• _RECORDS SHOWN_:
/-- **FROM `Ψ ≥ 0` TO ALL `Ψ`**: if `∫ Ψ dν_S = S Ψ` (with integrability) for every non-negative `Ψ ∈ 𝒮_ℝ(X)`, then every
`Ψ ∈ 𝒮_ℝ(X)` is `ν_S`-integrable with `∫ Ψ dν_S = S Ψ` — write `Ψ = (Ψ + Θ) − Θ` with `Θ ≥ |Ψ|` in `𝒮_ℝ(X)`
(`exists_piSchwartzBruhatReal_nonneg_abs_le`). [cite: Weil1965, Chap. I n° 2, Lemmes 2–3, p. 7] -/
theorem integral_schwartzBruhatMeasure_eq_of_forall_nonneg
    (h : ∀ Ψ : piSchwartzBruhatReal F ι, 0 ≤ (Ψ : (ι → AdeleRing (𝓞 F) F) → ℝ) →
      Integrable (Ψ : (ι → AdeleRing (𝓞 F) F) → ℝ) (schwartzBruhatMeasure F ι S hS) ∧
        ∫ x, (Ψ : (ι → AdeleRing (𝓞 F) F) → ℝ) x ∂(schwartzBruhatMeasure F ι S hS) = S Ψ)
    (Ψ : piSchwartzBruhatReal F ι) :
    Integrable (Ψ : (ι → AdeleRing (𝓞 F) F) → ℝ) (schwartzBruhatMeasure F ι S hS) ∧
      ∫ x, (Ψ : (ι → AdeleRing (𝓞 F) F) → ℝ) x ∂(schwartzBruhatMeasure F ι S hS) = S Ψ := by
  obtain ⟨Θ, hΘ0, hΘ⟩ := exists_piSchwartzBruhatReal_nonneg_abs_le Ψ
  have hpos : 0 ≤ ((Ψ + Θ : piSchwartzBruhatReal F ι) : (ι → AdeleRing (𝓞 F) F) → ℝ) := fun v => by
    simp only [Submodule.coe_add, Pi.add_apply, Pi.zero_apply]
    have := hΘ v
    have := neg_abs_le ((Ψ : (ι → AdeleRing (𝓞 F) F) → ℝ) v)
    linarith
  obtain ⟨hi₁, he₁⟩ := h (Ψ + Θ) hpos
  obtain ⟨hi₂, he₂⟩ := h Θ hΘ0
  have hfun : ((Ψ : piSchwartzBruhatReal F ι) : (ι → AdeleRing (𝓞 F) F) → ℝ) =
      ((Ψ + Θ : piSchwartzBruhatReal F ι) : (ι → AdeleRing (𝓞 F) F) → ℝ) - ((Θ : piSchwartzBruhatReal F ι) : (ι → AdeleRing (𝓞 F) F) → ℝ) := by
    simp only [Submodule.coe_add, add_sub_cancel_right]
  have hint : Integrable (Ψ : (ι → AdeleRing (𝓞 F) F) → ℝ) (schwartzBruhatMeasure F ι S hS) := by
    rw [hfun]
    exact hi₁.sub hi₂
  refine ⟨hint, ?_⟩
  rw [hfun, Pi.sub_def, integral_sub hi₁ hi₂, he₁, he₂, ← map_sub, add_sub_cancel_right]
/-- In a local ring, an element whose class in a quotient by an ideal inside the maximal ideal is a unit is itself a
unit. [folklore] -/
theorem isUnit_of_isUnit_mk {I : Ideal S} (hI : I ≤ maximalIdeal S) {x : S}
    (hx : IsUnit (Ideal.Quotient.mk I x)) : IsUnit x := by
  by_contra hxu
  have hxm : x ∈ maximalIdeal S := hxu
  obtain ⟨v, hv⟩ := hx.exists_left_inv
  obtain ⟨y, rfl⟩ := Ideal.Quotient.mk_surjective v
  rw [← map_mul, ← map_one (Ideal.Quotient.mk I), Ideal.Quotient.eq] at hv
  have h1 : y * x ∈ maximalIdeal S := Ideal.mul_mem_left _ _ hxm
  have h3 : (1 : S) ∈ maximalIdeal S := by
    have := sub_mem h1 (hI hv)
    rwa [sub_sub_cancel] at this
  exact (maximalIdeal.isMaximal S).ne_top (Ideal.eq_top_of_isUnit_mem _ h3 isUnit_one)

/-- The maximal ideal of a local ring maps into the maximal ideal of its quotient by an ideal inside the maximal ideal.
[folklore] -/
theorem map_mk_maximalIdeal_le {I : Ideal S} (hI : I ≤ maximalIdeal S) [Nontrivial (S ⧸ I)] :
    haveI := IsLocalRing.of_surjective' (Ideal.Quotient.mk I) Ideal.Quotient.mk_surjective
    (maximalIdeal S).map (Ideal.Quotient.mk I) ≤ maximalIdeal (S ⧸ I) := by
  haveI := IsLocalRing.of_surjective' (Ideal.Quotient.mk I) Ideal.Quotient.mk_surjective
  rw [Ideal.map_le_iff_le_comap]
  intro x hx hu
  exact hx (isUnit_of_isUnit_mk hI hu)

end Quot

variable {R : Type u} [CommRing R] [IsLocalRing R] [IsNoetherianRing R]

omit [IsNoetherianRing R] in
/-- Along a local homomorphism the maximal ideal extends into the maximal ideal: `𝔪_R S ⊆ 𝔪_S`. [folklore] -/
theorem map_maximalIdeal_le_maximalIdeal' (S : Type u) [CommRing S] [IsLocalRing S] [Algebra R S]
    [IsLocalHom (algebraMap R S)] : (maximalIdeal R).map (algebraMap R S) ≤ maximalIdeal S := by
  rw [Ideal.map_le_iff_le_comap]
  intro a ha
  exact map_nonunit (algebraMap R S) a ha

/-- **Order preservation along a flat local homomorphism with regular closed fibre — the induction on the dimension
`d` of the fibre** (see `map_le_maximalIdeal_pow_iff_of_flat_of_isRegularLocalRing_fibre`): `I S ⊆ 𝔫^k ⇒ I ⊆ 𝔪^k`.
`d = 0`: the fibre is a field, `𝔪S = 𝔫`, faithful flatness. `d + 1`: slice by a lift `t` of a regular parameter of
the fibre (slicing criterion: `S/(t)` flat over `R`; its fibre `(S/𝔪S)/(t̄)` regular of dimension `d`).
[cite: Matsumura1987, §22, Corollary to Thm. 22.5] -/
theorem le_pow_of_map_le_pow_aux :
    ∀ (d : ℕ) (S : Type u) [CommRing S] [IsLocalRing S] [IsNoetherianRing S] [Algebra R S]
      [IsLocalHom (algebraMap R S)] [Module.Flat R S],
      IsRegularLocalRing (S ⧸ (maximalIdeal R).map (algebraMap R S)) →
      ringKrullDim (S ⧸ (maximalIdeal R).map (algebraMap R S)) = d →
      ∀ (I : Ideal R) (k : ℕ), I.map (algebraMap R S) ≤ maximalIdeal S ^ k → I ≤ maximalIdeal R ^ k := by
  intro d
  induction d with
  | zero =>
    intro S _ _ _ _ _ _ hfib hdim I k hI
    set J : Ideal S := (maximalIdeal R).map (algebraMap R S) with hJ
    have hJle : J ≤ maximalIdeal S := map_maximalIdeal_le_maximalIdeal' S
    -- the fibre is a regular local ring of dimension `0`: its maximal ideal is `⊥`, so `𝔪_R S = 𝔪_S`
    have h0 : (maximalIdeal (S ⧸ J)).spanFinrank = 0 := by
      have h := hfib.spanFinrank_maximalIdeal
      rw [hdim] at h
      exact_mod_cast h
    have hbot : maximalIdeal (S ⧸ J) = ⊥ :=
      (Submodule.spanFinrank_eq_zero_iff_eq_bot (IsNoetherian.noetherian _)).mp h0
    have hJeq : maximalIdeal S = J := by
      refine le_antisymm (fun x hx => ?_) hJle
      have hx' : Ideal.Quotient.mk J x ∈ maximalIdeal (S ⧸ J) := fun hu => hx (isUnit_of_isUnit_mk hJle hu)
      rw [hbot, Ideal.mem_bot, Ideal.Quotient.eq_zero_iff_mem] at hx'
      exact hx'
    -- faithful flatness
    haveI : Module.FaithfullyFlat R S := Module.FaithfullyFlat.of_flat_of_isLocalHom
    rw [hJeq, hJ, ← Ideal.map_pow] at hI
    rw [← Ideal.comap_map_eq_self_of_faithfullyFlat (B := S) I,
      ← Ideal.comap_map_eq_self_of_faithfullyFlat (B := S) (maximalIdeal R ^ k)]
    exact Ideal.comap_mono hI
  | succ d ih =>
    intro S _ _ _ _ _ _ hfib hdim I k hI
    set J : Ideal S := (maximalIdeal R).map (algebraMap R S) with hJ
    have hJle : J ≤ maximalIdeal S := map_maximalIdeal_le_maximalIdeal' S
    -- a regular parameter `t̄` of the positive-dimensional regular fibre, lifted to `t ∈ S`
    have hdim0 : ringKrullDim (S ⧸ J) ≠ 0 := by
      rw [hdim]; exact_mod_cast Nat.succ_ne_zero d
    obtain ⟨tb, htb, htb2⟩ := IsRegularLocalRing.exists_not_mem_sq hdim0
    obtain ⟨t, rfl⟩ := Ideal.Quotient.mk_surjective tb
    have htS : t ∈ maximalIdeal S := fun hu => htb (hu.map _)
    -- `t̄` is a nonzerodivisor of the domain `S/J`
    haveI : IsDomain (S ⧸ J) := isDomain_of_isRegularLocalRing (S ⧸ J)
    have htb0 : Ideal.Quotient.mk J t ≠ 0 := fun h => htb2 (h ▸ zero_mem _)
    have hreg : IsSMulRegular (S ⧸ J) t := by
      intro a b hab
      have hab' : Ideal.Quotient.mk J t * a = Ideal.Quotient.mk J t * b := by
        simpa [Algebra.smul_def] using hab
      exact mul_left_cancel₀ htb0 hab'
    -- slicing criterion: `S/(t)` is flat over `R`
    obtain ⟨-, hflat⟩ :=
      Matsumura1987.isSMulRegular_and_flat_quotient_of_isSMulRegular_fiber (A := R) (B := S) hreg
    -- the slice `S₁ = S/(t)`: a Noetherian local flat `R`-algebra with local structure map
    have ht1 : Ideal.span {t} ≤ maximalIdeal S := (Ideal.span_singleton_le_iff_mem _).mpr htS
    have hne : Ideal.span {t} ≠ ⊤ := fun h => (maximalIdeal.isMaximal S).ne_top (top_le_iff.mp (h ▸ ht1))
    haveI : Nontrivial (S ⧸ Ideal.span {t}) := Ideal.Quotient.nontrivial_iff.mpr hne
    haveI : IsLocalRing (S ⧸ Ideal.span {t}) :=
      IsLocalRing.of_surjective' (Ideal.Quotient.mk _) Ideal.Quotient.mk_surjective
    haveI : IsLocalHom (algebraMap R (S ⧸ Ideal.span {t})) := by
      refine ⟨fun a ha => ?_⟩
      rw [IsScalarTower.algebraMap_apply R S (S ⧸ Ideal.span {t}), Ideal.Quotient.algebraMap_eq] at ha
      exact (isUnit_map_iff (algebraMap R S) a).mp (isUnit_of_isUnit_mk ht1 ha)
    haveI : Module.Flat R (S ⧸ Ideal.span {t}) := hflat
    -- its fibre is the slice of the fibre: `S₁/𝔪S₁ ≅ (S/J)/(t̄)`, regular of dimension `d`
    set J₁ : Ideal (S ⧸ Ideal.span {t}) := (maximalIdeal R).map (algebraMap R (S ⧸ Ideal.span {t})) with hJ₁
    have hJ₁eq : J₁ = J.map (Ideal.Quotient.mk (Ideal.span {t})) := by
      rw [hJ₁, hJ, Ideal.map_map, ← Ideal.Quotient.algebraMap_eq, ← IsScalarTower.algebraMap_eq]
    have hspan : (Ideal.span {t}).map (Ideal.Quotient.mk J) = Ideal.span {Ideal.Quotient.mk J t} := by
      rw [Ideal.map_span, Set.image_singleton]
    let e : (S ⧸ Ideal.span {t}) ⧸ J₁ ≃+* (S ⧸ J) ⧸ Ideal.span {Ideal.Quotient.mk J t} :=
      (Ideal.quotEquivOfEq hJ₁eq).trans <|
        (DoubleQuot.quotQuotEquivQuotSup (Ideal.span {t}) J).trans <|
          (Ideal.quotEquivOfEq (sup_comm _ _)).trans <|
            (DoubleQuot.quotQuotEquivQuotSup J (Ideal.span {t})).symm.trans (Ideal.quotEquivOfEq hspan)
    obtain ⟨hreg₁, hdim₁⟩ := IsRegularLocalRing.quotient_span_singleton htb htb2
    haveI := hreg₁
    have hfib₁ : IsRegularLocalRing ((S ⧸ Ideal.span {t}) ⧸ J₁) := IsRegularLocalRing.of_ringEquiv e.symm
    have hdim₁' : ringKrullDim ((S ⧸ Ideal.span {t}) ⧸ J₁) = d := by
      rw [ringKrullDim_eq_of_ringEquiv e]
      obtain ⟨n, hn⟩ := exists_ringKrullDim_eq_natCast ((S ⧸ J) ⧸ Ideal.span {Ideal.Quotient.mk J t})
      rw [hn, hdim] at hdim₁
      rw [hn]
      have : n + 1 = d + 1 := by exact_mod_cast hdim₁
      have : n = d := by omega
      rw [this]
    -- induction hypothesis on the slice
    refine ih (S ⧸ Ideal.span {t}) hfib₁ hdim₁' I k ?_
    rw [IsScalarTower.algebraMap_eq R S (S ⧸ Ideal.span {t}), Ideal.Quotient.algebraMap_eq, ← Ideal.map_map]
    refine (Ideal.map_mono hI).trans ?_
    rw [Ideal.map_pow]
    exact Ideal.pow_right_mono (map_mk_maximalIdeal_le ht1) k

/-- **ORDERS OF IDEALS ARE PRESERVED BY FLAT LOCAL HOMOMORPHISMS WITH REGULAR CLOSED FIBRE**: for a local homomorphism
`(R, 𝔪) → (S, 𝔫)` of Noetherian local rings, `S` flat over `R`, `S/𝔪S` a regular local ring, and every ideal `I ⊆ R`
and `k ∈ ℕ`: `I S ⊆ 𝔫^k ↔ I ⊆ 𝔪^k` (so `ord_𝔫(I S) = ord_𝔪(I)`). The case `S/𝔪S` a field separable over `R/𝔪`
(étale) is the tree's `map_le_maximalIdeal_pow_iff`; here the fibre may have any dimension (smooth morphisms).
[cite: Matsumura1987, §22, Corollary to Thm. 22.5] -/
theorem map_le_maximalIdeal_pow_iff_of_flat_of_isRegularLocalRing_fibre (S : Type u) [CommRing S] [IsLocalRing S]
    [IsNoetherianRing S] [Algebra R S] [IsLocalHom (algebraMap R S)] [Module.Flat R S]
    [hfib : IsRegularLocalRing (S ⧸ (maximalIdeal R).map (algebraMap R S))] (I : Ideal R) (k : ℕ) :
    I.map (algebraMap R S) ≤ maximalIdeal S ^ k ↔ I ≤ maximalIdeal R ^ k := by
  constructor
  · obtain ⟨d, hd⟩ := exists_ringKrullDim_eq_natCast (S ⧸ (maximalIdeal R).map (algebraMap R S))
    exact le_pow_of_map_le_pow_aux d S hfib hd I k
  · intro h
    refine (Ideal.map_mono h).trans ?_
    rw [Ideal.map_pow]
    exact Ideal.pow_right_mono (map_maximalIdeal_le_maximalIdeal' S) k


end FlatLocalOrder

/-! ## §2 Smooth morphisms preserve orders of ideals -/

section SmoothOrder

/-- **The closed fibre of every stalk map of a SMOOTH morphism is a regular local ring**: for `φ : X′ ⟶ X` smooth, `X`
locally Noetherian, and `x′ : X′`, the ring `𝒪_{X′,x′} / 𝔪_{φ x′} 𝒪_{X′,x′}` is regular local. (Affine-locally
`Γ(X, U) → Γ(X′, V)` is a smooth ring map; localising, the stalk map is formally smooth and essentially of finite type,
so its fibre `κ(φ x′) ⊗ 𝒪_{X′,x′}` is formally smooth and essentially of finite type over the field `κ(φ x′)`, hence
regular — the argument of the tree's `Grothendieck1967_17_5_8_holds`, run on the scheme's stalks.)
[cite: Grothendieck1967, Prop. 17.5.8 (iii) (PDF p. 69)] -/
theorem isRegularLocalRing_fibre_stalkMap_of_smooth {X' X : Scheme.{u}} (φ : X' ⟶ X) [Smooth φ]
    [IsLocallyNoetherian X] (x' : X') :
    IsRegularLocalRing (X'.presheaf.stalk x' ⧸
      (maximalIdeal (X.presheaf.stalk (φ x'))).map (φ.stalkMap x').hom) := by
  haveI : IsLocallyNoetherian X' := LocallyOfFiniteType.isLocallyNoetherian φ
  obtain ⟨U, hU, hxU, -⟩ :=
    exists_isAffineOpen_mem_and_subset (X := X) (x := φ x') (U := ⊤) trivial
  obtain ⟨V, hV, hxV, hVU⟩ :=
    exists_isAffineOpen_mem_and_subset (X := X') (x := x') (U := φ ⁻¹ᵁ U) hxU
  set Rp := X.presheaf.stalk (φ x') with hRp
  set Sq := X'.presheaf.stalk x' with hSq
  letI algAB : Algebra Γ(X, U) Γ(X', V) := (φ.appLE U V hVU).hom.toAlgebra
  letI algARp : Algebra Γ(X, U) Rp := (X.presheaf.germ U (φ x') hxU).hom.toAlgebra
  letI algBSq : Algebra Γ(X', V) Sq := (X'.presheaf.germ V x' hxV).hom.toAlgebra
  letI algRS : Algebra Rp Sq := (φ.stalkMap x').hom.toAlgebra
  letI algASq : Algebra Γ(X, U) Sq :=
    ((X'.presheaf.germ V x' hxV).hom.comp (φ.appLE U V hVU).hom).toAlgebra
  haveI : IsScalarTower Γ(X, U) Γ(X', V) Sq := IsScalarTower.of_algebraMap_eq (fun a => rfl)
  haveI : IsScalarTower Γ(X, U) Rp Sq := IsScalarTower.of_algebraMap_eq (fun a => by
    change (X'.presheaf.germ V x' hxV).hom ((φ.appLE U V hVU).hom a) =
      (φ.stalkMap x').hom ((X.presheaf.germ U (φ x') hxU).hom a)
    rw [← CommRingCat.comp_apply, ← CommRingCat.comp_apply, Scheme.Hom.germ_stalkMap, Scheme.Hom.appLE,
      Category.assoc, X'.presheaf.germ_res (homOfLE hVU) x' hxV])
  haveI : IsLocalization.AtPrime Rp (hU.primeIdealOf ⟨φ x', hxU⟩).asIdeal := hU.isLocalization_stalk ⟨φ x', hxU⟩
  haveI : IsLocalization.AtPrime Sq (hV.primeIdealOf ⟨x', hxV⟩).asIdeal := hV.isLocalization_stalk ⟨x', hxV⟩
  -- smoothness of the affine piece, formal smoothness of the stalk map
  have hsm : (φ.appLE U V hVU).hom.Smooth := HasRingHomProperty.appLE @Smooth φ inferInstance ⟨U, hU⟩ ⟨V, hV⟩ hVU
  haveI : Algebra.Smooth Γ(X, U) Γ(X', V) := hsm
  haveI : Algebra.FormallySmooth Γ(X', V) Sq :=
    Algebra.FormallySmooth.of_isLocalization (hV.primeIdealOf ⟨x', hxV⟩).asIdeal.primeCompl
  haveI : Algebra.FormallySmooth Γ(X, U) Sq := Algebra.FormallySmooth.comp Γ(X, U) Γ(X', V) Sq
  haveI : Algebra.FormallySmooth Rp Sq :=
    Algebra.FormallySmooth.localization_base (hU.primeIdealOf ⟨φ x', hxU⟩).asIdeal.primeCompl
  haveI : Algebra.EssFiniteType Rp Sq := by
    rw [← RingHom.essFiniteType_algebraMap, RingHom.algebraMap_toAlgebra]
    exact LocallyOfFiniteType.stalkMap φ x'
  haveI : IsLocalHom (algebraMap Rp Sq) := inferInstanceAs <| IsLocalHom (φ.stalkMap x').hom
  -- the closed fibre `κ(𝔪_R) ⊗ S ≅ S/𝔪_R S` is formally smooth and essentially of finite type over a field
  haveI : IsRegularLocalRing (ResidueField Rp ⊗[Rp] Sq) :=
    isRegularLocalRing_of_formallySmooth_of_essFiniteType (ResidueField Rp) _
  let e : ResidueField Rp ⊗[Rp] Sq ≃+* Sq ⧸ (maximalIdeal Rp).map (algebraMap Rp Sq) :=
    (Algebra.TensorProduct.comm Rp (ResidueField Rp) Sq).toRingEquiv.trans
      (Algebra.TensorProduct.quotIdealMapEquivTensorQuot Sq (maximalIdeal Rp)).toRingEquiv.symm
  exact IsRegularLocalRing.of_ringEquiv e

• _TO DO_: When you reach the line holding "(Ideal.quotEquivOfEq hJ₁eq).trans <|" in the records above, begin reproducing exactly, stop after the line holding "rw [ringKrullDim_eq_of_ringEquiv e]", and output nothing else.

• _ANSWER SPACE_:
      (Ideal.quotEquivOfEq hJ₁eq).trans <|
        (DoubleQuot.quotQuotEquivQuotSup (Ideal.span {t}) J).trans <|
          (Ideal.quotEquivOfEq (sup_comm _ _)).trans <|
            (DoubleQuot.quotQuotEquivQuotSup J (Ideal.span {t})).symm.trans (Ideal.quotEquivOfEq hspan)
    obtain ⟨hreg₁, hdim₁⟩ := IsRegularLocalRing.quotient_span_singleton htb htb2
    haveI := hreg₁
    have hfib₁ : IsRegularLocalRing ((S ⧸ Ideal.span {t}) ⧸ J₁) := IsRegularLocalRing.of_ringEquiv e.symm
    have hdim₁' : ringKrullDim ((S ⧸ Ideal.span {t}) ⧸ J₁) = d := by
      rw [ringKrullDim_eq_of_ringEquiv e]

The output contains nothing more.